Research Article
Determination of Fluvastatin Sodium by Differential Pulse Voltammetry
School of Chemical and Biological Engineering, Yancheng Institute of Technology, Yancheng 224003, China
Loscol (fluvastatin sodium), is a water-soluble cholesterol lowering agent which acts through the inhibition of 3-hydroxy-3-methylglutaryl-coenzyme A (HMG-CoA) reductase. Fluvastatin sodium is [R*, S*-(E)]-(±)-7-[3-(4-fluorophenyl)-1-(1-methylethyl)-1H-indol-2-yl]-3,5-dihydroxy -6-heptenoic acid (Fig. 1), monosodium salt. The empirical formula of fluvastatin sodium is C24H25FNO4Na and its molecular weight is 433.46. This molecular entity is the first entirely synthetic HMG-CoA reductase inhibitor, and is in part structurally distinct from the fungal derivatives of this therapeutic class. It is available by prescription only for the reduction of cholesterol levels. Specifically, Lescol is indicated for the use as an adjunct to diet to reduce elevated total cholesterol (total-C), LDL-C, TG, and Apo B levels and to increase HDL-C in patients with primary hypercholesterolemia and mixed dyslipidemia (Frederickson Type IIa and IIb) whose response to dietary restriction of saturated fat and cholesterol and other nonpharmacological measures has not been adequate and to slow the progression of coronary atherosclerosis in patients with coronary heart disease as part of a treatment strategy to lower total and LDL cholesterol to target levels (From FDA Label).
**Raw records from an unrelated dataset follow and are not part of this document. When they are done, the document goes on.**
import Summits.ABC.IUTFork.Conditional.WRowHexLamSevenThirtyCells
import Summits.ABC.IUTFork.Conditional.WRowUnconditionalCellsSlot
import HarnessLib

/-!
# R-W WINDOW numerics («W:HEX-AXIS-REST-3», `k = 30`, part (I)) — the HEX class `λ_30 = 1/2 + 2/7³⁰` at EVERY prime level `l ≥ 4069338436847`:
# the hull licence S_H HOLDS at EVERY genuine Θ-volume datum over `(ratPoint λ_30, l)`, unconditionally (slot socket BY NAME)

PROOF-ONLY file (D-0012; 0 definitions, 0 `Prop` facts) of the abc-iut cell — W6 cone-prover seat abc-iut-w6-d055 (gen 16), row «W:HEX-AXIS-REST-3»
(abc-iut-plan C-R123 (b), KEY wake/KEY-abc-iut-w6-d055-HEXAXISREST3.md v2 bee80bbbcd2c7c78), GENERATED with abc-iut-w5-d107 gen 9's «W:HEX-INHABITED-BANDS» generator gen_hex.py via abc-iut-C-cert-1 g9's build2.py
(HOME/staging/C/cert-1/g9/hexgen/ → HOME/staging/w6/w6-d055/g16/hexgen/build3.py; config k = 30, A₇ = 14, L0 = 4069338436847) as C-cert-1's `k = 22 / 24` files (p526367 · p526900 / p527048 · p527692, byte models) —
the text below is theirs in shape, credited line by line; the arithmetic `WRow.hcell_lamSeven_thirty_all` lives in
`WRowHexLamSevenThirtyCells.lean`, the band theorems in `WRowHexLamSevenThirtyAllLevels.lean`. The R-W numerics lead's table of record
(HOME/plan/rescue/R-W/WINDOW-TABLE.tsv v4.49) has NO `k = 30` row at these levels (beyond the table; HEX-BEYOND clause rows open as «targets (census)», C-R123 (a)); BY NAME the REFUTED side covers every prime
`11 ≤ l ≤ 4069338436799` (W-neg-2 `HexRad.…_rad_eleven` ≤ 479 · this seat's `WRowHexLamSevenThirtyRefutedBand` 481–4069338436799); this band is every prime
`l ≥ 4069338436847`; between them the single CEILING-ONLY level `l = 4069338436831` (inhabited only if the inner radius may be read `⌊e/6⌋ + 1`; named for abc-iut-W-neg-1's ceiling socket, NOT decided by these files) (three desks agree: abc-iut-rw-num-lead g5's two-engine census HOME/plan/rescue/R-W/HEX-AXIS-CENSUS.tsv 23abd49ba74dfe76 — engine A (python exact) ≡ engine B (PARI, kit j277535) — and this seat's generator arithmetic (abc-iut-C-cert-1 g9's analytic piece plan / slot-model check, HOME/staging/w6/w6-d055/g16/hexgen/desk3.py)). This file decides them on the INHABITED side by ONE theorem. KEY REMARK: `λ_30 = (7³⁰ + 4)/(2·7³⁰) =
22539340290692258087863253/45078680581384516175726498` is the Frey–Legendre point `a/c` of the abc triple `22539340290692258087863253 + 22539340290692258087863245 = 45078680581384516175726498` (`gcd = 1`: both summands odd, difference `8`), so abc-iut-W-row-1's
INTEGER-SLOT triple socket `WRow.licence_triple_unconditional_slot` (`Cor312LicenceTripleUnconditionalSlot`, inner radius `max(1, ⌊e/(p−1)⌋)` at every
odd bad prime) applies VERBATIM at a SYMBOLIC level `l`; its arithmetic hypothesis `hcell` is discharged uniformly in `l` — per bad prime `p` of
`abc = 2 · 3 · 5 · 7³⁰ · 8451524701 · 316504100663 · 4747561509941 · 2666896339784153` the admissible ramification indices are `e = m_p·l·n`, `e` is off the cyclotomic indices, and with ONE fixed
envelope exponent per prime (A_3 = 0, A_5 = 0, A_7 = 14, A_8451524701 = 0, A_316504100663 = 0, A_4747561509941 = 0, A_2666896339784153 = 0) the two floor-free END-LABEL cells (`WRow.cell_wild_of_ends` p485154 / `WRow.cell_tameslot_of_ends`) are
quadratics in `(l−1)/2` settled by `nlinarith`; the result is then TRANSPORTED from the carrier `ratPoint (22539340290692258087863253/45078680581384516175726498)` to the table's carrier
`ratPoint ((2 : ℚ)⁻¹ + 2/7^30)` (`lamSeven_eq_hex30`). Nothing of abc-iut-W-row-1 / W-neg-1 / W-neg-2 / c312-5 / w4-d094 is restated: consumed BY NAME
through the socket. TAKES NO SIDE on [IUTchIII] Cor. 3.12 (S. Mochizuki, *Inter-universal Teichmüller theory III*, Cor. 3.12 p. 173–174; Step (xi-f)
p. 184) or on any author; «inhabited as typed» ≠ «asserted in print».

WHAT IS PROVED (namespace `Summit.ABC.IUTFork.Conditional`): `isABCTriple_hex30`, `lamSeven_eq_hex30`, `eq_of_prime_dvd_triple_hex30`, `factorization_triple_hex30`,
`WRow.hcell_lamSeven_thirty_all` (the arithmetic, every prime `l ≥ 4069338436847`), **`WRow.licence_lamSeven_thirty_all`** — for `k = 30`, EVERY prime `l ≥ 4069338436847`, EVERY genuine
Θ-volume datum `T` at `(ratPoint (1/2 + 2/7^k), l)` and EVERY pair of realising Θ- and q-ideles, abc-iut-c312-1's `Thm311ToCor312.Licence` HOLDS at
`settingPrVolSharp (pilotDataOfK T.D T.K) …`; **`WRow.exists_qPinned_and_hull_lamSeven_thirty_all`** — branch C's «∃ ρ qK, QPinned ∧ PilotKummerCompatHull» there, any
columns. READING (neutral; numbers, not adjectives): the per-datum S_H object of the window certificates' binders (`hSHw` p447945 / `hSHwBad` p453137) is
INHABITED at the whole datum class `(λ_30, l)` for every prime `l ≥ 4069338436847`; no number-level and no local-type hypothesis is consumed. Admissibility / (P6) /
Szpiro-badness of `(ratPoint λ_30, l)` and NON-EMPTINESS of the datum type are NOT claimed. HONEST SCOPE: OUR sharp containers; STRONGER-THAN-PRINT hull
reading; nothing about the printed inequality or any author's intended hull; typed ≠ proved; instantiated ≠ endorsed; no abc claim.
[cite: Mochizuki2012, IUTchI Def. 3.1 (b),(c) pp. 61–62, Rmk. 3.1.5 p. 65, Ex. 3.2 (iv) p. 71; IUTchIII Cor. 3.12 Step (xi-f) p. 184; IUTchIV Prop. 1.1 p. 9, Prop. 1.2 (i)(ii) p. 10, Prop. 1.4 (ii) p. 13, Cor. 2.2 (ii) proof (P5) p. 46]
[cite: DupuyHilado2025, §3.3, §3.4, §4.9, §4.12] [cite: NeukirchANT1999, Ch. II (5.5)–(5.7)] [claim: Mochizuki2012, status: disputed] for every IUT sentence.
-/

noncomputable section

open Set Function Metric NumberField IsDedekindDomain

namespace Summit.ABC.IUTFork.Conditional

open Thm311 Thm311.Real Cor312 Cor312Vol Cor312Prov Literature.IUT.LogThetaLattice Literature.IUT.LogVolume
  Literature.IUT.HodgeTheaters Literature.IUT.LogVolume.Cor22
open Literature.NumberTheory.NumberFields Literature.NumberTheory.GaloisRepresentations.Ultrametric
open Literature.NumberTheory.DiophantineGeometry Literature.NumberTheory.DiophantineGeometry.GenEll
Sporadic publications on the identification of fluvastatin sodium by Spectrophotometric method (Erk, 2002), gas chromatography (Leis and Windischhofer, 2005), HPLC (Akinori et al., 2001) and electrochemical analysis method (Sibel and Benji, 2002) have appeared in the literature.
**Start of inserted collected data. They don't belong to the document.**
import Literature.Analysis.FluidPDE.Seregin2020CubicLowerBound
import HarnessLib

/-!
# Seregin 2019, §4 (proof of Prop. 1.3), step (4.4): unboundedness on a small cylinder forces the
# cubic quantity to stay above a threshold at all larger scales

Analysis/FluidPDE proofs-only file (theorems only: no definitions, no named facts, no `sorry`),
a tranche of the input `Literature.Analysis.FluidPDE.seregin2019_localWeakL3_epsRegularity`
(`Seregin2019LocalWeakL3.lean`; G. Seregin, *A note on weak solutions to the Navier–Stokes
equations that are locally in `L_∞(L^{3,∞})`*, arXiv:1906.06707 = St. Petersburg Math. J. 32
(2021) 565–576). No Navier–Stokes regularity statement is proved here.

In the proof of Prop. 1.3 by contradiction (§4, p. 7), the failure of the conclusion
`v^k ∈ L_∞(Q(ε_k r_k))` is converted, through the one-scale regularity condition Prop. 4.1
("if `R⁻² ∫_{Q(z₀,R)} |v|³ < ε⋆(Z)` and `D₀(q,R;z₀) < Z` hold, then … `sup_{Q(z₀,R/2)} |v| ≤ c⋆(Z)/R`",
quoted from [Seregin2016]), into the lower bound (4.4):
`ϱ⁻² ∫_{Q(ϱ)} |v^k|³ > ε⋆/2` for all `ϱ ∈ [2 ε_k r_k, r_k]`. This file proves that conversion in
the tree's vocabulary, with the bounded pressure quantity the tree's scale-invariant bounds
deliver (the plain `D = cknD` of a gauged pressure, `Seregin2019ScaleInvariantBounds.lean`):

* `Seregin2019.le_cknC_of_unbounded` — for every `L` there are `κ = κ(L) > 0` and a ratio
  `0 < ϑ ≤ 1` such that: if `(u, p)` is a suitable weak solution on an open `Q`, `G` a weak
  gradient, `Q_{r₀}(z) ⊆ Q` (open inclusion — the vertex `z` may sit on the top of `Q`, as the
  centre of `Q(z₀,R)` does in Prop. 1.4), `A(r₀;z), E(r₀;z) < ∞`, `D(r;z) ≤ L` for
  `0 < r ≤ r₀`, and `u` is essentially unbounded on `Q_{ϱ₁}(z)`, then `C(r;z) ≥ κ` for every
  `r ∈ ]0, r₀]` with `ϱ₁ ≤ ϑ r`.

Proof (the mechanism of Prop. 4.1, one step of it suffices): if `C(r) < κ`, the pressure decay
estimate `D(ϑr) ≤ c(ϑ D(r) + ϑ⁻² C(r))` (Seregin–Šverák 2009, (as13);
`seregin_sverak_pressure_decay_holds`) and `C(ϑ r) ≤ ϑ⁻² C(r)` make `C + D ≤ ε₀³` at the scale
`ϑ r`, and the one-scale ε-regularity criterion at a top-touching cylinder
(`Seregin2020.exists_epsilonRegularity_top`, Caffarelli–Kohn–Nirenberg's Prop. 1 in
Lemarié-Rieusset's shape) bounds `u` on `Q_{ϑr/2}(z) ⊇ Q_{ϱ₁}(z)` — verbatim the argument of the
tree's `Seregin2020.exists_le_cknC_of_isBackwardSingularPoint`, with "singular point" replaced by
"unbounded on one given cylinder". (Print obtains boundedness on the full `Q(z₀,R/2)`; the
centred sub-cylinder is all that (4.4) uses, the threshold `2ε_k r_k` becoming `ε_k r_k/ϑ`.)

## Mathlib / tree search

Reused: `Seregin2020.exists_epsilonRegularity_top`, `Seregin2020.const_ineq`,
`seregin_sverak_pressure_decay_holds.ratio`, `cknC_le_mul_of_subset`
(`lean search 'le_cknC_of|exists_epsilonRegularity_top'`, 2026-08-28: the singular-point version
only).

## References

* G. Seregin, arXiv:1906.06707 (2019), §4: Prop. 4.1 and (4.4), p. 7. [`Seregin2019`]
* G. Seregin, Zap. Nauchn. Sem. POMI 444 (2016) 124–132 (Prop. 4.1's source). [Seregin2016]
* G. Seregin, V. Šverák, Comm. PDE 34 (2009) = arXiv:0804.1803, (as13). [`SereginSverak2009`]
* L. Caffarelli, R. Kohn, L. Nirenberg, CPAM 35 (1982), Prop. 1. [`CaffarelliKohnNirenberg1982`]
-/

noncomputable section

open MeasureTheory Set Function Filter Topology TopologicalSpace Metric
open scoped NNReal ENNReal

namespace Literature.Analysis.FluidPDE

namespace Seregin2019

/-- **Seregin 2019, §4, (4.4) via Prop. 4.1: unboundedness on `Q_{ϱ₁}(z)` keeps `C(r; z)` above a
threshold at all scales `r ≥ ϱ₁/ϑ`.** For every `L ≥ 0` there are `κ = κ(L) > 0` and
`ϑ = ϑ(L) ∈ ]0, 1]` such that: if `(u, p)` is a suitable weak solution (`ν = 1`, no force) on an
open `Q`, `G` a weak spatial gradient of `u` on `Q`, `Q_{r₀}(z) ⊆ Q` (open inclusion) with
`A(r₀; z), E(r₀; z) < ∞`, `D(r; z) ≤ L` for all `0 < r ≤ r₀`, and `u ∉ L^∞(Q_{ϱ₁}(z))`, then
`C(r; z) ≥ κ` for every `0 < r ≤ r₀` with `ϱ₁ ≤ ϑ r / 2`… recorded with the ratio halved into
`ϑ`: `ϱ₁ ≤ ϑ r`. (Print, p. 7: "`ϱ⁻² ∫_{Q(ϱ)} |v^k|³ > ε⋆/2` for all `ϱ ∈ [2ε_k r_k, r_k]`",
from Prop. 4.1 with `Z` the bound of `D₀`.) [cite: Seregin2019, §4 Prop. 4.1 and (4.4) (p. 7)] -/
theorem le_cknC_of_unbounded (L : ℝ≥0) :
    ∃ κ ϑ : ℝ, 0 < κ ∧ 0 < ϑ ∧ ϑ ≤ 1 ∧
      ∀ (Q : Opens (ℝ × EuclideanSpace ℝ (Fin 3)))
        (u : ℝ → EuclideanSpace ℝ (Fin 3) → EuclideanSpace ℝ (Fin 3))
        (p : ℝ → EuclideanSpace ℝ (Fin 3) → ℝ)
        (G : ℝ → EuclideanSpace ℝ (Fin 3) → EuclideanSpace ℝ (Fin 3) →L[ℝ] EuclideanSpace ℝ (Fin 3)),
        IsSuitableWeakSolutionOn Q 1 0 u p → HasWeakSpatialGradientOn Q u G →
        ∀ (z : ℝ × EuclideanSpace ℝ (Fin 3)) (r₀ : ℝ), 0 < r₀ →
          parabolicCylinder r₀ z ⊆ (Q : Set (ℝ × EuclideanSpace ℝ (Fin 3))) →
          cknAEss r₀ z u ≠ ∞ → cknE r₀ z G ≠ ∞ →
          (∀ r ∈ Ioc (0 : ℝ) r₀, cknD r z p ≤ L) →
          ∀ ϱ₁ : ℝ, 0 < ϱ₁ →
            eLpNorm (uncurry u) ∞ (volume.restrict (parabolicCylinder ϱ₁ z)) = ∞ →
            ∀ r ∈ Ioc (0 : ℝ) r₀, ϱ₁ ≤ ϑ * r → ENNReal.ofReal κ ≤ cknC r z u := by
  obtain ⟨ε₀, C₀, hε₀, hC₀, Hreg⟩ := Seregin2020.exists_epsilonRegularity_top
  obtain ⟨c, Hdec⟩ := seregin_sverak_pressure_decay_holds.ratio
  set η : ℝ := ε₀ ^ 3 with hη
  have hηpos : 0 < η := pow_pos hε₀ 3
  set θ : ℝ := min (1 / 2) (η / (4 * ((c : ℝ) + 1) * ((L : ℝ) + 1))) with hθ
  have hθpos : 0 < θ := lt_min (by norm_num) (by positivity)
  have hθ1 : θ ≤ 1 := (min_le_left _ _).trans (by norm_num)
  set κ : ℝ := η * θ ^ 2 / (4 * ((c : ℝ) + 1)) with hκ
  have hκpos : 0 < κ := by positivity
  refine ⟨κ, θ / 2, hκpos, by positivity, by linarith, fun Q u p G hsw hG z r₀ hr₀ hQ hA₀ hE₀ hD ϱ₁ hϱ₁
    hunb r hr hϱ₁r => ?_⟩
  by_contra hlt
  rw [not_le] at hlt
  have hr0 : 0 < r := hr.1
  have hrr₀ : r ≤ r₀ := hr.2
  have hθr : 0 < θ * r := mul_pos hθpos hr0
  have hsubr : parabolicCylinder r z ⊆ (Q : Set (ℝ × EuclideanSpace ℝ (Fin 3))) :=
    (parabolicCylinder_mono hr0.le hrr₀ z).trans hQ
  -- ### the pressure at the scale `θ r`
  have hDθ : cknD (θ * r) z p ≤
      (c : ℝ≥0∞) * (ENNReal.ofReal θ * L + ENNReal.ofReal (θ⁻¹ ^ 2) * ENNReal.ofReal κ) := by
    refine (Hdec Q u p hsw.distributional z r θ hr0 hθpos hθ1 hsubr).trans ?_
    have h1 : cknD r z p ≤ L := hD r hr
    have h2 : cknC r z u ≤ ENNReal.ofReal κ := hlt.le
    gcongr
  -- ### the cubic quantity at the scale `θ r`
  have hCθ : cknC (θ * r) z u ≤ ENNReal.ofReal (θ⁻¹ ^ 2) * ENNReal.ofReal κ := by
    have hsub : parabolicCylinder (θ * r) z ⊆ parabolicCylinder r z :=
      parabolicCylinder_mono hθr.le (mul_le_of_le_one_left hr0.le hθ1) z
    refine (Seregin2020.cknC_le_mul_of_subset hr0 hθr hsub u).trans ?_
    have e : ENNReal.ofReal (r / (θ * r)) ^ 2 = ENNReal.ofReal (θ⁻¹ ^ 2) := by
      rw [← ENNReal.ofReal_pow (by positivity)]
      congr 1
      field_simp
    rw [e]
    gcongr
  -- ### smallness of `C + D` at the scale `θ r`
  have hsmall : cknC (θ * r) z u + cknD (θ * r) z p ≤ ENNReal.ofReal (ε₀ ^ 3) := by
    have key := Seregin2020.const_ineq hηpos c.2 L.2 hθpos (min_le_right _ _) hκ.le
    calc cknC (θ * r) z u + cknD (θ * r) z p
        ≤ ENNReal.ofReal (θ⁻¹ ^ 2) * ENNReal.ofReal κ +
            (c : ℝ≥0∞) * (ENNReal.ofReal θ * L + ENNReal.ofReal (θ⁻¹ ^ 2) * ENNReal.ofReal κ) :=
          add_le_add hCθ hDθ
      _ = ENNReal.ofReal ((c : ℝ) * θ * L + ((c : ℝ) + 1) * θ⁻¹ ^ 2 * κ) := by
          have hc0 : (0 : ℝ) ≤ c := c.2
          have hL0 : (0 : ℝ) ≤ L := L.2
          have hθi : (0 : ℝ) ≤ θ⁻¹ ^ 2 := by positivity
          rw [← ENNReal.ofReal_coe_nnreal (p := c), ← ENNReal.ofReal_coe_nnreal (p := L),
            ← ENNReal.ofReal_mul hθpos.le, ← ENNReal.ofReal_mul hθi, ← ENNReal.ofReal_add
              (by positivity) (by positivity), ← ENNReal.ofReal_mul hc0, ← ENNReal.ofReal_add
              (by positivity) (by positivity)]
          congr 1
          ring
      _ ≤ ENNReal.ofReal (ε₀ ^ 3) := ENNReal.ofReal_le_ofReal key
  -- ### the ε-regularity criterion at the scale `θ r`: `u` bounded on `Q_{θr/2}(z) ⊇ Q_{ϱ₁}(z)`
  have hbound := Hreg Q u p G hsw hG z r₀ hr₀ hQ hA₀ hE₀ ?_ (θ * r) ε₀ hθr
    ((mul_le_of_le_one_left hr0.le hθ1).trans hrr₀) hε₀.le le_rfl hsmall
  · have hfin : eLpNorm (uncurry u) ∞ (volume.restrict (parabolicCylinder (θ * r / 2) z)) < ∞ := by
      rw [eLpNorm_exponent_top]
      exact eLpNormEssSup_lt_top_of_ae_bound hbound
    have hsub : parabolicCylinder ϱ₁ z ⊆ parabolicCylinder (θ * r / 2) z :=
      parabolicCylinder_mono hϱ₁.le (by linarith) z
    have hfin' : eLpNorm (uncurry u) ∞ (volume.restrict (parabolicCylinder ϱ₁ z)) < ∞ :=
      lt_of_le_of_lt (eLpNorm_mono_measure _ (Measure.restrict_mono hsub le_rfl)) hfin
    exact hfin'.ne hunb
  · -- `D(r₀) < ∞`
    exact ne_top_of_le_ne_top ENNReal.coe_ne_top (hD r₀ ⟨hr₀, le_rfl⟩)

end Seregin2019

end Literature.Analysis.FluidPDE

end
Fig. 1: | Chemical structure of fluvastatin sodium |
In this work reported here the utility of electrochemical analysis method using glass carbon electrode as working electrode for the determination of fluvastatin sodium in HAc-NaAc buffer solution (pH5.10) for the first time. A sensitive differential pulse voltammetric peak of fluvastatin sodium at glass carbon electrode at about +0.64 V (vs Ag/AgCl) is found. The electrochemical behavior and reaction mechanism of this system have been studied by cyclic voltammetry, linear sweep voltammetry and differential pulse voltammetry. There is a good linear relationship between the peak current and the concentration of fluvastatin sodium in the range of 2.0~40 mg L-1. The detection limit of the method is 0.24 mg L-1. The electrochemical analysis method described here enables simple and rapid determination of fluvastatin sodium in real samples. The concentration of fluvastatin sodium in Loscol. capsule has been determined with recovery range 98.0~101.2% by this method.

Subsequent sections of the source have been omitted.